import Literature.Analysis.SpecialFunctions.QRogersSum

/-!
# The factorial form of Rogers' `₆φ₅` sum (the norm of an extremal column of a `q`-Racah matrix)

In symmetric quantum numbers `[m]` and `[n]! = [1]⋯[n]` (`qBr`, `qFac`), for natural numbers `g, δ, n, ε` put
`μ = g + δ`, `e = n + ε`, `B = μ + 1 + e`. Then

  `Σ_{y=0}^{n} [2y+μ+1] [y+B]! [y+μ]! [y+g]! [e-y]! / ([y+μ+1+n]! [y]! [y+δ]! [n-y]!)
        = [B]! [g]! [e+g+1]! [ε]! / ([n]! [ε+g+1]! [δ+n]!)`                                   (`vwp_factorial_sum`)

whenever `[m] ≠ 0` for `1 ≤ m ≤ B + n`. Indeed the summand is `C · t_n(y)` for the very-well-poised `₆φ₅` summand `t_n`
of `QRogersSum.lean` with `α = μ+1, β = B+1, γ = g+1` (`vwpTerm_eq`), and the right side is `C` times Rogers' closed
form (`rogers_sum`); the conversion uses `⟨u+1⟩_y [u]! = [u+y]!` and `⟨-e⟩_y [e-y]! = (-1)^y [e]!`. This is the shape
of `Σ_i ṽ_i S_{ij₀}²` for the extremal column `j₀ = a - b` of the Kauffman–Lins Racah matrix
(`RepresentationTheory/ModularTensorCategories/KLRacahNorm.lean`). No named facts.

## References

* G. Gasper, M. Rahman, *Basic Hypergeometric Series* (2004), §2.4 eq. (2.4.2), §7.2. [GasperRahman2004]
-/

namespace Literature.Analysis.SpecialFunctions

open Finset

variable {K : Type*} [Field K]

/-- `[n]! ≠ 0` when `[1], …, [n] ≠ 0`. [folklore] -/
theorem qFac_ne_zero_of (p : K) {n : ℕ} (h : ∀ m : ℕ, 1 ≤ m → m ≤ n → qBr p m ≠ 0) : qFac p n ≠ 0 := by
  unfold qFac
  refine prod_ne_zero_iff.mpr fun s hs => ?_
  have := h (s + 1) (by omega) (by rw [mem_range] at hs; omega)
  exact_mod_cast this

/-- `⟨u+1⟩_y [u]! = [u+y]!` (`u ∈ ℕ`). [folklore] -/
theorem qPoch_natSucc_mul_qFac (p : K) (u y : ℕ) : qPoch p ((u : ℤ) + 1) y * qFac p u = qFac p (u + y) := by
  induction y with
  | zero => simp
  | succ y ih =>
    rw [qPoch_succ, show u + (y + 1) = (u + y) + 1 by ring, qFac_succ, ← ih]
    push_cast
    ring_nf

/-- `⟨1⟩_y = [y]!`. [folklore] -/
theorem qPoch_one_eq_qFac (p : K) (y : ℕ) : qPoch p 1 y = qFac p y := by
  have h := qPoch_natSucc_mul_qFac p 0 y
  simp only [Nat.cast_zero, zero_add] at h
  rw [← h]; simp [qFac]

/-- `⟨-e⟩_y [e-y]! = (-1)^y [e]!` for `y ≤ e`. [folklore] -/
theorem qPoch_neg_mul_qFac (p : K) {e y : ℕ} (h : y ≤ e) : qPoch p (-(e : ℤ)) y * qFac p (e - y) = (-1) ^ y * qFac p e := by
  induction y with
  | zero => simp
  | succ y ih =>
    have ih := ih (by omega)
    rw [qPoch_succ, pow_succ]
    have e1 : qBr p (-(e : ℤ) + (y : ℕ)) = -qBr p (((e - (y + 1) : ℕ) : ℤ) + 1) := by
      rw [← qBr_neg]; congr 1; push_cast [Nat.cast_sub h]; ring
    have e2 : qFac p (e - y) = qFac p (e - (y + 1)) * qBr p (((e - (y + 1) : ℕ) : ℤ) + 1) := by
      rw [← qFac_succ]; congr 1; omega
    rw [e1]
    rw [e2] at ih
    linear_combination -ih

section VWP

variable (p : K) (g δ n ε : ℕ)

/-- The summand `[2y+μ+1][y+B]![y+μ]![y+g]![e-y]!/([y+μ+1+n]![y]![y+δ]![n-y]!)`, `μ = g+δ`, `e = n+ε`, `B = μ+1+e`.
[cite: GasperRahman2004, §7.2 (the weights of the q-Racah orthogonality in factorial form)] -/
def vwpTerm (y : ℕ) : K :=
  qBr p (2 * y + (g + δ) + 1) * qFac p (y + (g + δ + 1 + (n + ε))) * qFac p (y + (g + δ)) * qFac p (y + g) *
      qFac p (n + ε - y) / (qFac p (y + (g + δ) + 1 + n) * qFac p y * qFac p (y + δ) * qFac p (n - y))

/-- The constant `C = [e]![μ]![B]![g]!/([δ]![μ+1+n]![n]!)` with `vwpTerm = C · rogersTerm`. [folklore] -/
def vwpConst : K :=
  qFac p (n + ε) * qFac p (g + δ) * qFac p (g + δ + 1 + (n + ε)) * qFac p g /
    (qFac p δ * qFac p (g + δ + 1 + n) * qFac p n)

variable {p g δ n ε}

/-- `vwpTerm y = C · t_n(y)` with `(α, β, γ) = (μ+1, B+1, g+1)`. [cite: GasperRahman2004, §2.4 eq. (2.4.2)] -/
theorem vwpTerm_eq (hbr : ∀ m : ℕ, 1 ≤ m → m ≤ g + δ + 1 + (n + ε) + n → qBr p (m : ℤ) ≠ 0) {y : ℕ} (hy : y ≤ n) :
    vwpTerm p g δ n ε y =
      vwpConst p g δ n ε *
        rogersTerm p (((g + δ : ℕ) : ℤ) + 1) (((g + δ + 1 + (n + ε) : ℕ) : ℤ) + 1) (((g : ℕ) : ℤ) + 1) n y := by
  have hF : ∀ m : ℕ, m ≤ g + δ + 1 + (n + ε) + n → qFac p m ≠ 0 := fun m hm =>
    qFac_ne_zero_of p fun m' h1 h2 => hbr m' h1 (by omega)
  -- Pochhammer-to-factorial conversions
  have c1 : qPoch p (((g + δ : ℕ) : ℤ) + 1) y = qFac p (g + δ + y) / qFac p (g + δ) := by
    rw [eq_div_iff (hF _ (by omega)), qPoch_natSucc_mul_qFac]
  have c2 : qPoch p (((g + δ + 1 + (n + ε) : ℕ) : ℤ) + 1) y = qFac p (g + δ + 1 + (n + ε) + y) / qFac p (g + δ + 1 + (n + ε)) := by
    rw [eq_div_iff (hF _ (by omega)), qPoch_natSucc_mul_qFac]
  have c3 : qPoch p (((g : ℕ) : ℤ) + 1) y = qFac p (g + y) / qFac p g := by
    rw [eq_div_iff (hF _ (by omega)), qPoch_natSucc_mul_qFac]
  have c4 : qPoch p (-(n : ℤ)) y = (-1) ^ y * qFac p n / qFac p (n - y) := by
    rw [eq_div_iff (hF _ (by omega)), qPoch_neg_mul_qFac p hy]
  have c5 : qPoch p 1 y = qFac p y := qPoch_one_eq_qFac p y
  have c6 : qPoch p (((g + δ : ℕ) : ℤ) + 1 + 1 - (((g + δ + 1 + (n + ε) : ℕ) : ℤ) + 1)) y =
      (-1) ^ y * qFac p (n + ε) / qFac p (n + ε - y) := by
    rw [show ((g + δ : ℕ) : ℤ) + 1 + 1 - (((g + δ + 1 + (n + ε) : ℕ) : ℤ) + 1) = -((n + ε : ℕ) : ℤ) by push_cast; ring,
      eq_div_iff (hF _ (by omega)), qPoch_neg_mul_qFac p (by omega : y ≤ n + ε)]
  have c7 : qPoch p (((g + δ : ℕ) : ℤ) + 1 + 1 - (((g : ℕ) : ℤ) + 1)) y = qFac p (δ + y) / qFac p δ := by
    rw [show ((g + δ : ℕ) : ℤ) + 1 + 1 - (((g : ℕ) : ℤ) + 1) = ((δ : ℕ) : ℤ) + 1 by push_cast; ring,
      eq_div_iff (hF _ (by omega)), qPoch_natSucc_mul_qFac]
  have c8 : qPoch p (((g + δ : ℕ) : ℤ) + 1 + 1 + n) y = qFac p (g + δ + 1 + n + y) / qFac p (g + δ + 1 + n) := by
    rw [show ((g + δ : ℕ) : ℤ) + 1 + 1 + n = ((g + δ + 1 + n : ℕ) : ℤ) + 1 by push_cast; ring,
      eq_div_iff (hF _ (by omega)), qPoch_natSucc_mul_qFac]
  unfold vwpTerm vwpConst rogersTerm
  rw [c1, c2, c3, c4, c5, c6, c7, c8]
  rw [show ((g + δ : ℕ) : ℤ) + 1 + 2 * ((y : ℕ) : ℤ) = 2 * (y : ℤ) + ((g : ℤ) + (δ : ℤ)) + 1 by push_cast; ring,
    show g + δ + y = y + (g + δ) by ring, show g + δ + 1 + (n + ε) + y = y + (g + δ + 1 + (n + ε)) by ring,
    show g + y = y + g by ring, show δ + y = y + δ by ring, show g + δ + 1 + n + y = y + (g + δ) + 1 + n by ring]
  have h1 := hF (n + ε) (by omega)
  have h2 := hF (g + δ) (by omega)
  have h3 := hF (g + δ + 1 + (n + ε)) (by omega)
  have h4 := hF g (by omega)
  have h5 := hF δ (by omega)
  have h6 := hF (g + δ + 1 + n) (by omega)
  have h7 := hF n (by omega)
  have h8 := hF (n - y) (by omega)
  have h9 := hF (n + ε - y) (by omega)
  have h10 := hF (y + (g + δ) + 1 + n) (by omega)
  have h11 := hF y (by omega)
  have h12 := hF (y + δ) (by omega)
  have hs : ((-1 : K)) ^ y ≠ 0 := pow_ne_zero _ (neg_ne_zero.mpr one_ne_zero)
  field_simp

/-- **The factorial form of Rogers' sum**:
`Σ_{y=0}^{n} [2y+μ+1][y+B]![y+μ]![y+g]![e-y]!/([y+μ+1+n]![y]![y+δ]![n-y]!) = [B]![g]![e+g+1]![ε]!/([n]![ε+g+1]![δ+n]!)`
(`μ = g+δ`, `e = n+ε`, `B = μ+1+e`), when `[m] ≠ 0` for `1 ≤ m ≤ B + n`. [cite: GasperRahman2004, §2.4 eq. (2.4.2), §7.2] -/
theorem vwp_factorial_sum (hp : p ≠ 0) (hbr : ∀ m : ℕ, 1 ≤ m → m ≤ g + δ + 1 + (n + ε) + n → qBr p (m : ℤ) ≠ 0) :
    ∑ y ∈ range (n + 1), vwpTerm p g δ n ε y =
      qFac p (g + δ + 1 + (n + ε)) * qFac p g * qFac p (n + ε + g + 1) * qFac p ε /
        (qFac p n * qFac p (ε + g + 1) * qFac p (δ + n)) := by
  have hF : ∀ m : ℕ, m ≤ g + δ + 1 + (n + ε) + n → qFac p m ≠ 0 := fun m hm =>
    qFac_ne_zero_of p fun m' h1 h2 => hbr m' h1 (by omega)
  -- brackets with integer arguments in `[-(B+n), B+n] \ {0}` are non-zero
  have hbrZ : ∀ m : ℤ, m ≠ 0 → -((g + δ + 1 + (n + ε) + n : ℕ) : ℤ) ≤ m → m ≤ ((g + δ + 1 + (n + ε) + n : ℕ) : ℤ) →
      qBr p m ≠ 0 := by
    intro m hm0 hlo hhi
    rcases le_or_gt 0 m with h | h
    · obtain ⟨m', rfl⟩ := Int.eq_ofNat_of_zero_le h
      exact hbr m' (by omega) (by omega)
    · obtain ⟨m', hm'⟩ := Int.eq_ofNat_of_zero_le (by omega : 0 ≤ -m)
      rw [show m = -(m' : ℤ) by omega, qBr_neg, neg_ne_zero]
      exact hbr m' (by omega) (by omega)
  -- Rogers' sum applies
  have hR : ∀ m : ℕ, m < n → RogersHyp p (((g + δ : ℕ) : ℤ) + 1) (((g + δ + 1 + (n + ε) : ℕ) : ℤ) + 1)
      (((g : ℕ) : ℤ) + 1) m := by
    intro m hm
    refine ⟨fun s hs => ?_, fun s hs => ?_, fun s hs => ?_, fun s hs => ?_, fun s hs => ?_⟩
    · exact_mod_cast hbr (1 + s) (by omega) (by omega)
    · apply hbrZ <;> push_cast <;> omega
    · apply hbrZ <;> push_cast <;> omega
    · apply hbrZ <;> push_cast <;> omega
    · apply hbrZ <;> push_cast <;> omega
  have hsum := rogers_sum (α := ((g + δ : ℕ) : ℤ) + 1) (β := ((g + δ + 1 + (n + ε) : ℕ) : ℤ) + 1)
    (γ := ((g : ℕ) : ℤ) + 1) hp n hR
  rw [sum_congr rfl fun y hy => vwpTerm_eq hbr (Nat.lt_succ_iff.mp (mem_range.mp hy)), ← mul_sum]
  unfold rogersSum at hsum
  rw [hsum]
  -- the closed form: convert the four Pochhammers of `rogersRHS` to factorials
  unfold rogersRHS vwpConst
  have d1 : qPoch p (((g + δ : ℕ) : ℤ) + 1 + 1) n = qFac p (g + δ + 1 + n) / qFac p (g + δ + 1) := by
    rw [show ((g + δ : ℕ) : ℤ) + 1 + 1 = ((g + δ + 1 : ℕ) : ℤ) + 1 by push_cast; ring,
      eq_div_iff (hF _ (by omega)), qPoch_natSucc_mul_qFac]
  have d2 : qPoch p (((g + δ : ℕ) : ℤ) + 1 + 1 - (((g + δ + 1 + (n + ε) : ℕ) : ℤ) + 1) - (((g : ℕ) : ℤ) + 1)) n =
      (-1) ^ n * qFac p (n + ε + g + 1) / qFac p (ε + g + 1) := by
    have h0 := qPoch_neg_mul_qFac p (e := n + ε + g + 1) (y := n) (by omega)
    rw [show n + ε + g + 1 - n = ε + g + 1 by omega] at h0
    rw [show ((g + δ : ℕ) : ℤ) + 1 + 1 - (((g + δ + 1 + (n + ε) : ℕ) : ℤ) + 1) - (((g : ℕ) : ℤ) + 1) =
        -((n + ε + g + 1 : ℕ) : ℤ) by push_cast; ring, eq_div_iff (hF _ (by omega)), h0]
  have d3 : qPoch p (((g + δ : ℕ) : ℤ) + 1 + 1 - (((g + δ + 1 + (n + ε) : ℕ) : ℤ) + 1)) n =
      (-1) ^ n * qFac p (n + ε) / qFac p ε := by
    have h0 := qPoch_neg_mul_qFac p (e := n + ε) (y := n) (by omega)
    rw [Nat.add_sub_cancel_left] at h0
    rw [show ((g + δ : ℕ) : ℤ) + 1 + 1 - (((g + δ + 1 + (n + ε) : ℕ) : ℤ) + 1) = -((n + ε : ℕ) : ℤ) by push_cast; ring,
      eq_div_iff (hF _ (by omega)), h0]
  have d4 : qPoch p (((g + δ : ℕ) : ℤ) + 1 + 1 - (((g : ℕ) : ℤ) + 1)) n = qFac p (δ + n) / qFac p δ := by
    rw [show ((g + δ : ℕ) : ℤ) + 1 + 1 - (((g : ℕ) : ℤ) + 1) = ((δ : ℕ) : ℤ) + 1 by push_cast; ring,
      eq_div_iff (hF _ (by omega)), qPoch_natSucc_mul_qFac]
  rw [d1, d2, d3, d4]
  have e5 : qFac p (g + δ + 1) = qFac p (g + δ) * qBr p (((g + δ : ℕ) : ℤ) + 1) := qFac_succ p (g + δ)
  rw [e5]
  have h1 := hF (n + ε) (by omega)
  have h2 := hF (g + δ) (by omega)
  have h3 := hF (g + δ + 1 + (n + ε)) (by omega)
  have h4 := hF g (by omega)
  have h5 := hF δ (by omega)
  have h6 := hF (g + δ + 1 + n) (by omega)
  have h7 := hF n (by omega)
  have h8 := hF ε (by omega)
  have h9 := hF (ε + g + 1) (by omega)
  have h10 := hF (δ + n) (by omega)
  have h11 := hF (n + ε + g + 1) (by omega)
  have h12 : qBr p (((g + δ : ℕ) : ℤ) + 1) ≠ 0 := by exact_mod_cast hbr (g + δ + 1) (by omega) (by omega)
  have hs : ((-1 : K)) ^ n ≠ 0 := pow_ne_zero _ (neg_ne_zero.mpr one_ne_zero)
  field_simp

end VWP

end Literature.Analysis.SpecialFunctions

**********

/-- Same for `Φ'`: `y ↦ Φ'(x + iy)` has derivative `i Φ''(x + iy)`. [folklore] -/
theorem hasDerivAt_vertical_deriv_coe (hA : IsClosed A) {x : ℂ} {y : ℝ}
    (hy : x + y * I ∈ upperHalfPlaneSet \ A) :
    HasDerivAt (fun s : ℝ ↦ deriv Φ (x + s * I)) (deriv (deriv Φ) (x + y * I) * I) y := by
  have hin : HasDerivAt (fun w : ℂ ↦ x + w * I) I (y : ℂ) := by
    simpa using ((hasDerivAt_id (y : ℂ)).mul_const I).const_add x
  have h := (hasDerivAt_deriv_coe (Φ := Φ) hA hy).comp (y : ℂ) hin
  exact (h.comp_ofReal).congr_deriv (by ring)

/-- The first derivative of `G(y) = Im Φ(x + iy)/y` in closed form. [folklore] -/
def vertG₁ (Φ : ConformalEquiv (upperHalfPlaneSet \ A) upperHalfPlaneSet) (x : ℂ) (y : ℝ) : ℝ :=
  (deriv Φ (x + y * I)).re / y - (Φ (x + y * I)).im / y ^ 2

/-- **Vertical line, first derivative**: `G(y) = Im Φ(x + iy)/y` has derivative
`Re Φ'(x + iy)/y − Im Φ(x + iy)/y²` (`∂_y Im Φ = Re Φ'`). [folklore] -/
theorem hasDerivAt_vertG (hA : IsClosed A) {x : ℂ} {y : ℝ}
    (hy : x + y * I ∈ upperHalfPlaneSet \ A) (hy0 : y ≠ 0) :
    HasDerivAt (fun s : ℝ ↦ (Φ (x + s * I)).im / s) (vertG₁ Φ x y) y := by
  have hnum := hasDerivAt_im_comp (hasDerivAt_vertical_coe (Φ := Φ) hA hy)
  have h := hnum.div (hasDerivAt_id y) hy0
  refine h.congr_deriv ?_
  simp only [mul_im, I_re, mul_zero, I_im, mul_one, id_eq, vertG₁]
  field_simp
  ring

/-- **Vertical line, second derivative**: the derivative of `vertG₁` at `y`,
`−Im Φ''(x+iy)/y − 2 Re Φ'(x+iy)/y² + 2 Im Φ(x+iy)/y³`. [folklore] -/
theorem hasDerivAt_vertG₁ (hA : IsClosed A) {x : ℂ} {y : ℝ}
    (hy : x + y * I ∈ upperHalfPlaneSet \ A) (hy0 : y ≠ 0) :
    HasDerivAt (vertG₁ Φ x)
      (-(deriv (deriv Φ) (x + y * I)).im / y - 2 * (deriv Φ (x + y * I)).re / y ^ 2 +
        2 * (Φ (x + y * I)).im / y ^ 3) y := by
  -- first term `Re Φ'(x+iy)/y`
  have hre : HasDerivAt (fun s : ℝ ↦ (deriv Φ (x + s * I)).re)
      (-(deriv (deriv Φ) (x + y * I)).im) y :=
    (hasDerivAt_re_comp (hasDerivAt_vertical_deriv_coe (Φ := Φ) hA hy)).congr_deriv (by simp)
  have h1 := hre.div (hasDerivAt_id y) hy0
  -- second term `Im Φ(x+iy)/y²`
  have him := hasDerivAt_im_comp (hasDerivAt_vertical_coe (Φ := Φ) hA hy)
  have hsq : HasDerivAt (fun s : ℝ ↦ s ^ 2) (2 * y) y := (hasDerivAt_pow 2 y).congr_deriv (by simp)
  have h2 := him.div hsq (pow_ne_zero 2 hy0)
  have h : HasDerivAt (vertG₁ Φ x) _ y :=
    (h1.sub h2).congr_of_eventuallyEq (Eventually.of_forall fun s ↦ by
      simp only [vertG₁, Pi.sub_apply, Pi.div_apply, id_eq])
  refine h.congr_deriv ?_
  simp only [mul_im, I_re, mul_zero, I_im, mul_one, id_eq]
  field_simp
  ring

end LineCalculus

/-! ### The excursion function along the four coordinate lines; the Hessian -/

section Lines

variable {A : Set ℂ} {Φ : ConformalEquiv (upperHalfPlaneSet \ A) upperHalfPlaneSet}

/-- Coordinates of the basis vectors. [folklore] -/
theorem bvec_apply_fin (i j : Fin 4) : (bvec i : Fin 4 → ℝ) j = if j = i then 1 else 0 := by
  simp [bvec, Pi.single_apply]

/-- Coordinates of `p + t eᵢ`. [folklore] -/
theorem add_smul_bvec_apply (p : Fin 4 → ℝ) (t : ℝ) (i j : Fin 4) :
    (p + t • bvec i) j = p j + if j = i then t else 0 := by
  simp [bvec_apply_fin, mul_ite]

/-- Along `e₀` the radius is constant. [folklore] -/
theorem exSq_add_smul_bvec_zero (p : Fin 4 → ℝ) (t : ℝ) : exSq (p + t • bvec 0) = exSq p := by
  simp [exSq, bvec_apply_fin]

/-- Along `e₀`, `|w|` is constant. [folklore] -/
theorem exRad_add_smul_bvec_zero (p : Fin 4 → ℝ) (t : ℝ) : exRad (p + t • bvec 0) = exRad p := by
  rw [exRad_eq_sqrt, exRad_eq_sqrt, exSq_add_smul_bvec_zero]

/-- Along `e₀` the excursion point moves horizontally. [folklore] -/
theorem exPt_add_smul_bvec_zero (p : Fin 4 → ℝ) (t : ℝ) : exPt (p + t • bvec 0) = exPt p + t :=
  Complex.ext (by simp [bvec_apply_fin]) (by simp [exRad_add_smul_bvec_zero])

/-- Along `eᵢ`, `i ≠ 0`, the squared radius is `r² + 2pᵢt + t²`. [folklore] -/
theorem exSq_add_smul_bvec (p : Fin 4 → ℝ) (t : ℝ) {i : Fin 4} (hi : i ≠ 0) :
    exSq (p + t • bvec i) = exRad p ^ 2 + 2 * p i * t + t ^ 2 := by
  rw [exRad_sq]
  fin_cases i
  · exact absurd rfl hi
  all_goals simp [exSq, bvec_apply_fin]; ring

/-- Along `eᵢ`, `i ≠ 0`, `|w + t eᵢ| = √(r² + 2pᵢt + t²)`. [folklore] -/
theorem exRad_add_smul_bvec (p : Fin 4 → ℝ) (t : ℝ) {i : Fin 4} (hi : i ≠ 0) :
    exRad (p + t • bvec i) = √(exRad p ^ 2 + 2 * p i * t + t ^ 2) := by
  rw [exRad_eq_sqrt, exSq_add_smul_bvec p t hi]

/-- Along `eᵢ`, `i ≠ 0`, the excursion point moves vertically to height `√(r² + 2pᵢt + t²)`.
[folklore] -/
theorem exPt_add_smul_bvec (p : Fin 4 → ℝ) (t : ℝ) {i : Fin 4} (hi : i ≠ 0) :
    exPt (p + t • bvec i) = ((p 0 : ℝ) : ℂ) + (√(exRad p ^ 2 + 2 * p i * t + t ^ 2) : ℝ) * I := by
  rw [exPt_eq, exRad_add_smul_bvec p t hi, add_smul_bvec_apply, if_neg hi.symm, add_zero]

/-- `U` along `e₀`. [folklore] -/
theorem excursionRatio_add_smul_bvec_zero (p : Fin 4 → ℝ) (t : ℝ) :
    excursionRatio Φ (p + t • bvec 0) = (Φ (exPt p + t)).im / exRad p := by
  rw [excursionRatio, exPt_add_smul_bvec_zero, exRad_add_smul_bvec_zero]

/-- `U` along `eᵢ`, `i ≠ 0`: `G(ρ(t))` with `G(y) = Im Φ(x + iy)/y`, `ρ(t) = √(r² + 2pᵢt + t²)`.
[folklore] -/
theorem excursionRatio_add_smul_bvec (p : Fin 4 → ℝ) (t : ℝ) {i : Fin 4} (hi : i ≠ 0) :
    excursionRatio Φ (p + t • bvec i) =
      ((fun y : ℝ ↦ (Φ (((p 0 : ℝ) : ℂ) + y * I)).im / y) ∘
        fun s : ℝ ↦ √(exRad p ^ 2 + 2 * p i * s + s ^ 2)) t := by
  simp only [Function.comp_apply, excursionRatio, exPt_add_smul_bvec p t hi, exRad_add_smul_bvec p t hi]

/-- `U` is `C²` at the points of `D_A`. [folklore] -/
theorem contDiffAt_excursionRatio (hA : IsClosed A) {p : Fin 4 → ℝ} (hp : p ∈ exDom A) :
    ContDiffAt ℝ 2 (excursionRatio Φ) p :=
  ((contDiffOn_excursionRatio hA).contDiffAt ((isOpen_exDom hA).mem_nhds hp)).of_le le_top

**********

## TASK TO CARRY OUT:
All lines of the data that hold "else" need to be copied.

## WRITTEN SOLUTION:
theorem bvec_apply_fin (i j : Fin 4) : (bvec i : Fin 4 → ℝ) j = if j = i then 1 else 0 := by
    (p + t • bvec i) j = p j + if j = i then t else 0 := by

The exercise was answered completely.